===== Supplied data =====

import Mathlib
import HarnessLib
import Summits.AtomisticToContinuum.Crystallization.Theorems.ChartedPlanarOrderRigidityDoor

/-!
# Law-level currency beneath the door: `L`, `L₀`, `BULK_law`, `DILUTE_law` (decomp-a2c, lens 2, g21 addendum = g22 head start)

Critic row 374 (2) ORDER for lens-2 g22: (a) type the law-level clean defect pricing
`L(θ) := ∃ c′ > 0 ∀ point-stationary δ-hard-core laws P with root a.s. (1/16, 9/10, 1)-clean: c′·P(root θ-unmatched) ≤ E_P[e_root] − e⋆`
over the door's law objects; (b) restate BULK / DILUTE at law level.  This file does the TYPING and the CHEAP KERNELS; the two transfer
kernels (configuration ⟷ law: compactness of rooted hard-core laws / ball mass transport as in
`PalmUnimodularRigidityUnimodularEnergyLowerBound`) are XL and are NOT here.

The law class is EXACTLY the binder list of `ChartedPlanarOrderRigidityDoor.VisibleGap` (= the registered stub text c966ab35) minus its
a.s.-Nash and a.s.-charted binders, copied verbatim as the abbreviations `AsRooted`, `IsMecke`, `meanEnergy`, `AsClean` (§1), so that the
qualitative statement `LawMatching θ` (= L₀(θ)) implies `VisibleGap θ` by a bare hypothesis drop (`visibleGap_of_lawMatching`, `rfl`-level).

g21 v3 finding (node `ChartedPlanarOrderDensityDichotomy`, K5′ `sparseMisfit_of_bulk`): the door consumes only the energy-DENSITY gap BULK
(«η⋆(u) > 0 ∀u»), not the linear rate.  At law level this reads: the door's two targets follow from the QUALITATIVE family {L₀(η)}_{η ≤ 1/16}
alone — `gap_and_pert_1_50_of_lawMatching` — and L₀ ⟸ BULK_law ⟸ L (`lawMatching_of_lawBulkGap`, `lawBulkGap_of_lawPricing`), with the
exact law-level structure theorem `lawPricing_iff_bulk_and_dilute : L(θ) ⟺ BULK_law(θ) ∧ DILUTE_law(θ)` (no floor is needed at law level:
the boundary and slack terms are gone).

Statements (θ = matching tolerance of `matchedAt`, `pBad θ P = (P {μ | ¬ matchedAt θ μ 0}).toReal`, `meanEnergy P = ∫ ½∫V_LJ‖y‖dμ dP`):
* `LawMatching θ`   (L₀)        `∀δ>0 ∀P prob, AsRooted δ P → IsMecke P → meanEnergy P ≤ e⋆ → AsClean P → ∀ᵐ μ ∂P, matchedAt θ μ 0`
* `LawPricing θ`    (L, row 374) `∀δ>0 ∃c>0 ∀P prob, AsRooted δ P → IsMecke P → AsClean P → c·pBad θ P ≤ meanEnergy P − e⋆`
* `LawBulkGap θ`    (BULK_law)   `∀δ>0 ∀u∈(0,1] ∃η>0 ∀P …, u ≤ pBad θ P → η ≤ meanEnergy P − e⋆`
* `LawDiluteRate θ` (DILUTE_law) `∀δ>0 ∃u₀∈(0,1] ∃c>0 ∀P …, pBad θ P ≤ u₀ → c·pBad θ P ≤ meanEnergy P − e⋆`
No integrability binder, ON PURPOSE: `LawMatching` must stay literally `VisibleGap` minus two binders; for a non-integrable `P` the Bochner
mean is `0` and the three quantitative statements read `… ≤ −e⋆`, satisfiable because `e⋆ < 0` (so their TRUE-type status is unaffected;
typing checklist 4c (ii) checked: no vacuity, no trivial falsity).

SIDE BY SIDE (order (b) dedup, texts read 2026-08-31): `StarCoercivity` (route ReggeStarCoercivity, l.343) = FINITE-CLUSTER linear pricing
`N·e⋆ + g·#{first-shell 1/20-defective} − C·N^{2/3} ≤ E_N(x)` for ALL injective x (no cleanliness; first-shell defect notion; surface term);
`LjDefectCoercivity` (OneGrainWindow, l.270) = finite-cluster pricing against ONE periodic template, no surface term; `DefectFreeCrystallizes`
(13603) / `CleanLimitsHaveWindows` (15932) = ground-state-SEQUENCE statements (defect fraction → 0 ⇒ crystallization / periodic windows).
`LawPricing` is the law-level (N → ∞, surface-free, Palm) member of the same LINEAR-PRICING family, restricted to CLEAN laws and with the
two-way Barlow-template matching of `matchedAt` (4b/5b balls) as the defect notion — same currency family as StarCoercivity, NOT the same
statement (clean-only: weaker; Barlow matching instead of first-shell closeness: stronger per site; no kernel either way in the tree).
`LawMatching θ` vs lens-3's N-pieces: it IS `VisibleGap θ` with the Nash and charted binders deleted (GS-free, hence STRONGER than the stub);
`PertRegime` follows from the family over η ≤ 1/16 exactly as in `pertRegime_of_door_sparse`, without door or SparseNull.
-/

open MeasureTheory Set
open Summit.AtomisticToContinuum.Crystallization.Theorems.ChartedPlanarOrderRigidityDoor

namespace Summit.AtomisticToContinuum.Crystallization.Theorems.ChartedPlanarOrderLawPricing

/-! ## 1. The law class of the door: `VisibleGap`'s binders, verbatim -/

/-- a.s. a rooted `δ`-hard-core counting measure (VisibleGap's first law binder, verbatim). -/
def AsRooted (δ : ℝ) (P : Measure (Measure E3)) : Prop :=
  ∀ᵐ μ ∂P, (∃ S : Set (EuclideanSpace ℝ (Fin 3)), (0 : EuclideanSpace ℝ (Fin 3)) ∈ S ∧ (∀ x ∈ S, ∀ y ∈ S, x ≠ y → δ ≤ dist x y) ∧
    μ = (MeasureTheory.Measure.count : MeasureTheory.Measure (EuclideanSpace ℝ (Fin 3))).restrict S)

/-- the Mecke / point-stationarity identity (VisibleGap's second law binder, verbatim). -/
def IsMecke (P : Measure (Measure E3)) : Prop :=
  ∀ g : MeasureTheory.Measure (EuclideanSpace ℝ (Fin 3)) → EuclideanSpace ℝ (Fin 3) → ENNReal, Measurable (Function.uncurry g) →
    ∫⁻ μ, ∫⁻ y, g μ y ∂μ ∂P = ∫⁻ μ, ∫⁻ y, g (MeasureTheory.Measure.map (fun z => z - y) μ) (-y) ∂μ ∂P

/-- mean root energy `E_P[½ ∫ V_LJ ‖y‖ dμ]` (the left side of VisibleGap's energy binder, verbatim). -/
noncomputable def meanEnergy (P : Measure (Measure E3)) : ℝ :=
  ∫ μ, (∫ y, Literature.MathematicalPhysics.StatisticalMechanics.lennardJones ‖y‖ ∂μ) / 2 ∂P

/-- a.s. every atom `(1/16, 9/10, 1)`-two-shell-clean (VisibleGap's cleanliness binder, verbatim). -/
def AsClean (P : Measure (Measure E3)) : Prop :=
  ∀ᵐ μ ∂P, ∀ q : EuclideanSpace ℝ (Fin 3), μ {q} ≠ 0 →
    Literature.Geometry.DiscreteGeometry.IsTwoShellGoodSet (1 / 16) (9 / 10) 1 {p : EuclideanSpace ℝ (Fin 3) | μ {p} ≠ 0} q

/-- the root defect probability at tolerance `θ`. -/
noncomputable def pBad (θ : ℝ) (P : Measure (Measure E3)) : ℝ := (P {μ | ¬ matchedAt θ μ 0}).toReal

/-- `pBad ≥ 0`. -/
theorem pBad_nonneg (θ : ℝ) (P : Measure (Measure E3)) : 0 ≤ pBad θ P := ENNReal.toReal_nonneg

/-- `pBad ≤ 1` for a probability law. -/
theorem pBad_le_one (θ : ℝ) (P : Measure (Measure E3)) [IsProbabilityMeasure P] : pBad θ P ≤ 1 := by
  unfold pBad
  have h := ENNReal.toReal_mono ENNReal.one_ne_top (prob_le_one (μ := P) (s := {μ | ¬ matchedAt θ μ 0}))
  simpa using h

/-- `pBad θ P = 0` iff the root is a.s. `θ`-matched. -/
theorem ae_matched_of_pBad_eq_zero {θ : ℝ} {P : Measure (Measure E3)} [IsProbabilityMeasure P] (h : pBad θ P = 0) :
    ∀ᵐ μ ∂P, matchedAt θ μ 0 := by
  unfold pBad at h
  rcases (ENNReal.toReal_eq_zero_iff _).1 h with h0 | htop
  · have h1 := (measure_eq_zero_iff_ae_notMem (μ := P)).1 h0
    filter_upwards [h1] with μ hμ
    simpa using hμ
  · exact absurd htop (measure_ne_top P _)

/-! ## 2. The law-level statements -/

/-- **L₀(θ) · `LawMatching θ`** — qualitative law matching: `VisibleGap θ` with the a.s.-Nash and a.s.-charted binders deleted (GS-free). -/
def LawMatching (θ : ℝ) : Prop :=
  ∀ δ : ℝ, 0 < δ → ∀ P : Measure (Measure E3), IsProbabilityMeasure P → AsRooted δ P → IsMecke P → meanEnergy P ≤ eStar →
    AsClean P → ∀ᵐ μ ∂P, matchedAt θ μ 0

/-- **L(θ) · `LawPricing θ`** (critic row 374): linear law-level clean defect pricing. -/
def LawPricing (θ : ℝ) : Prop :=
  ∀ δ : ℝ, 0 < δ → ∃ c : ℝ, 0 < c ∧ ∀ P : Measure (Measure E3), IsProbabilityMeasure P → AsRooted δ P → IsMecke P → AsClean P →
    c * pBad θ P ≤ meanEnergy P - eStar

/-- **BULK_law(θ) · `LawBulkGap θ`** — defect probability `≥ u` forces a mean-energy gap `η(u) > 0`. -/
def LawBulkGap (θ : ℝ) : Prop :=
  ∀ δ : ℝ, 0 < δ → ∀ u : ℝ, 0 < u → u ≤ 1 → ∃ η : ℝ, 0 < η ∧ ∀ P : Measure (Measure E3), IsProbabilityMeasure P → AsRooted δ P →
    IsMecke P → AsClean P → u ≤ pBad θ P → η ≤ meanEnergy P - eStar

/-- **DILUTE_law(θ) · `LawDiluteRate θ`** — linear pricing below a defect-probability threshold `u₀` of the statement's choosing. -/
def LawDiluteRate (θ : ℝ) : Prop :=
  ∀ δ : ℝ, 0 < δ → ∃ u₀ : ℝ, 0 < u₀ ∧ u₀ ≤ 1 ∧ ∃ c : ℝ, 0 < c ∧ ∀ P : Measure (Measure E3), IsProbabilityMeasure P → AsRooted δ P →
    IsMecke P → AsClean P → pBad θ P ≤ u₀ → c * pBad θ P ≤ meanEnergy P - eStar

/-! ## 3. Cheap kernels (0 sorry) -/

/-- L ⟹ BULK_law (`η = c·u`). -/
theorem lawBulkGap_of_lawPricing {θ : ℝ} (h : LawPricing θ) : LawBulkGap θ := by
  intro δ hδ u hu _hu1
  obtain ⟨c, hc, h⟩ := h δ hδ
  refine ⟨c * u, by positivity, fun P hP h1 h2 h3 hub => ?_⟩
  have key := h P hP h1 h2 h3
  have : c * u ≤ c * pBad θ P := mul_le_mul_of_nonneg_left hub hc.le
  linarith

/-- L ⟹ DILUTE_law (`u₀ = 1`). -/
theorem lawDiluteRate_of_lawPricing {θ : ℝ} (h : LawPricing θ) : LawDiluteRate θ := by
  intro δ hδ
  obtain ⟨c, hc, h⟩ := h δ hδ
  exact ⟨1, one_pos, le_rfl, c, hc, fun P hP h1 h2 h3 _ => h P hP h1 h2 h3⟩

/-- BULK_law ∧ DILUTE_law ⟹ L (`c = min c_D (η(u₀))`; dichotomy `pBad ≤ u₀ ∨ u₀ < pBad`). -/
theorem lawPricing_of_bulk_dilute {θ : ℝ} (hB : LawBulkGap θ) (hD : LawDiluteRate θ) : LawPricing θ := by
  intro δ hδ
  obtain ⟨u₀, hu₀, hu₀1, cD, hcD, hD'⟩ := hD δ hδ
  obtain ⟨η, hη, hB'⟩ := hB δ hδ u₀ hu₀ hu₀1
  refine ⟨min cD η, lt_min hcD hη, fun P hP h1 h2 h3 => ?_⟩
  have hp0 : 0 ≤ pBad θ P := pBad_nonneg θ P
  have hp1 : pBad θ P ≤ 1 := pBad_le_one θ P
  rcases le_or_gt (pBad θ P) u₀ with hle | hgt
  · have key := hD' P hP h1 h2 h3 hle
    have : min cD η * pBad θ P ≤ cD * pBad θ P := mul_le_mul_of_nonneg_right (min_le_left _ _) hp0
    linarith
  · have key := hB' P hP h1 h2 h3 hgt.le
    have h4 : min cD η * pBad θ P ≤ η * pBad θ P := mul_le_mul_of_nonneg_right (min_le_right _ _) hp0
    have h5 : η * pBad θ P ≤ η * 1 := mul_le_mul_of_nonneg_left hp1 hη.le
    linarith

/-- the exact law-level structure theorem: **L ⟺ BULK_law ∧ DILUTE_law** (no floor needed at law level). -/
theorem lawPricing_iff_bulk_and_dilute (θ : ℝ) : LawPricing θ ↔ LawBulkGap θ ∧ LawDiluteRate θ :=
  ⟨fun h => ⟨lawBulkGap_of_lawPricing h, lawDiluteRate_of_lawPricing h⟩, fun h => lawPricing_of_bulk_dilute h.1 h.2⟩

/-- BULK_law ⟹ L₀: a law with mean energy `≤ e⋆` and positive defect probability contradicts the gap at `u = min 1 (pBad)`. -/
theorem lawMatching_of_lawBulkGap {θ : ℝ} (hB : LawBulkGap θ) : LawMatching θ := by
  intro δ hδ P hP h1 h2 hen h3
  have hp0 : 0 ≤ pBad θ P := pBad_nonneg θ P
  rcases hp0.lt_or_eq with hpos | hzero
  · exfalso
    obtain ⟨η, hη, hB'⟩ := hB δ hδ (min 1 (pBad θ P)) (lt_min one_pos hpos) (min_le_left _ _)
    have key := hB' P hP h1 h2 h3 (min_le_right _ _)
    linarith
  · exact ae_matched_of_pBad_eq_zero hzero.symm

/-- L ⟹ L₀. -/
theorem lawMatching_of_lawPricing {θ : ℝ} (h : LawPricing θ) : LawMatching θ :=
  lawMatching_of_lawBulkGap (lawBulkGap_of_lawPricing h)

/-! ## 4. Consumption WITHOUT the door: both targets of `ChartedPlanarOrder` from the qualitative family {L₀(η)} -/

/-- **L₀(θ) ⟹ GAP(θ)** — a bare hypothesis drop (`VisibleGap`'s Nash and charted binders are not used). -/
theorem visibleGap_of_lawMatching {θ : ℝ} (h : LawMatching θ) : VisibleGap θ :=
  fun δ hδ P hP hroot hmecke hen hclean _ _ => h δ hδ P hP hroot hmecke hen hclean

/-- **{L₀(η)}_{η ≤ 1/16} ⟹ PERT(ν)** — the countable-tolerance argument of `pertRegime_of_door_sparse`, with no door and no SparseNull. -/
theorem pertRegime_of_lawMatching (ν : ℝ) (h : ∀ η : ℝ, 0 < η → η ≤ 1 / 16 → LawMatching η) : PertRegime ν := by
  intro δ hδ P hP hroot hmecke hen hclean _hnash _hchart _hall
  have hη : ∀ n : ℕ, (0 : ℝ) < 1 / ((n : ℝ) + 16) ∧ 1 / ((n : ℝ) + 16) ≤ 1 / 16 := by
    intro n
    refine ⟨by positivity, ?_⟩
    exact one_div_le_one_div_of_le (by norm_num) (by linarith [n.cast_nonneg (α := ℝ)])
  have hn : ∀ n : ℕ, ∀ᵐ μ ∂P, matchedAt (1 / ((n : ℝ) + 16)) μ 0 := fun n =>
    h _ (hη n).1 (hη n).2 δ hδ P hP hroot hmecke hen hclean
  have hall : ∀ᵐ μ ∂P, ∀ n : ℕ, matchedAt (1 / ((n : ℝ) + 16)) μ 0 := ae_all_iff.2 hn
  filter_upwards [hall] with μ hμ
  intro η hη0
  obtain ⟨n, hnη⟩ := exists_nat_one_div_lt hη0
  have hle : 1 / ((n : ℝ) + 16) ≤ η := by
    have : 1 / ((n : ℝ) + 16) ≤ 1 / ((n : ℝ) + 1) := one_div_le_one_div_of_le (by positivity) (by linarith)
    exact this.trans hnη.le
  exact matchedAt_mono hle (hμ n)

/-- both door targets at the dial `1/50` from the qualitative law family. -/
theorem gap_and_pert_1_50_of_lawMatching (h : ∀ η : ℝ, 0 < η → η ≤ 1 / 16 → LawMatching η) :
    VisibleGap (1 / 50) ∧ PertRegime (1 / 50) :=
  ⟨visibleGap_of_lawMatching (h _ (by norm_num) (by norm_num)), pertRegime_of_lawMatching _ h⟩

/-- … from the law-level density gap BULK_law. -/
theorem gap_and_pert_1_50_of_lawBulkGap (h : ∀ η : ℝ, 0 < η → η ≤ 1 / 16 → LawBulkGap η) :
    VisibleGap (1 / 50) ∧ PertRegime (1 / 50) :=
  gap_and_pert_1_50_of_lawMatching fun η hη hη' => lawMatching_of_lawBulkGap (h η hη hη')

/-- … from the critic's linear pricing L. -/
theorem gap_and_pert_1_50_of_lawPricing (h : ∀ η : ℝ, 0 < η → η ≤ 1 / 16 → LawPricing η) :
    VisibleGap (1 / 50) ∧ PertRegime (1 / 50) :=
  gap_and_pert_1_50_of_lawMatching fun η hη hη' => lawMatching_of_lawPricing (h η hη hη')

end Summit.AtomisticToContinuum.Crystallization.Theorems.ChartedPlanarOrderLawPricing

=====

### The task
Your answer should consist only of the lines above between the line holding "the boundary and slack terms are gone)." and the line holding "(L, row 374)", inclusive, each transcribed exactly.

### Problem solution
the boundary and slack terms are gone).

Statements (θ = matching tolerance of `matchedAt`, `pBad θ P = (P {μ | ¬ matchedAt θ μ 0}).toReal`, `meanEnergy P = ∫ ½∫V_LJ‖y‖dμ dP`):
* `LawMatching θ`   (L₀)        `∀δ>0 ∀P prob, AsRooted δ P → IsMecke P → meanEnergy P ≤ e⋆ → AsClean P → ∀ᵐ μ ∂P, matchedAt θ μ 0`
* `LawPricing θ`    (L, row 374) `∀δ>0 ∃c>0 ∀P prob, AsRooted δ P → IsMecke P → AsClean P → c·pBad θ P ≤ meanEnergy P − e⋆`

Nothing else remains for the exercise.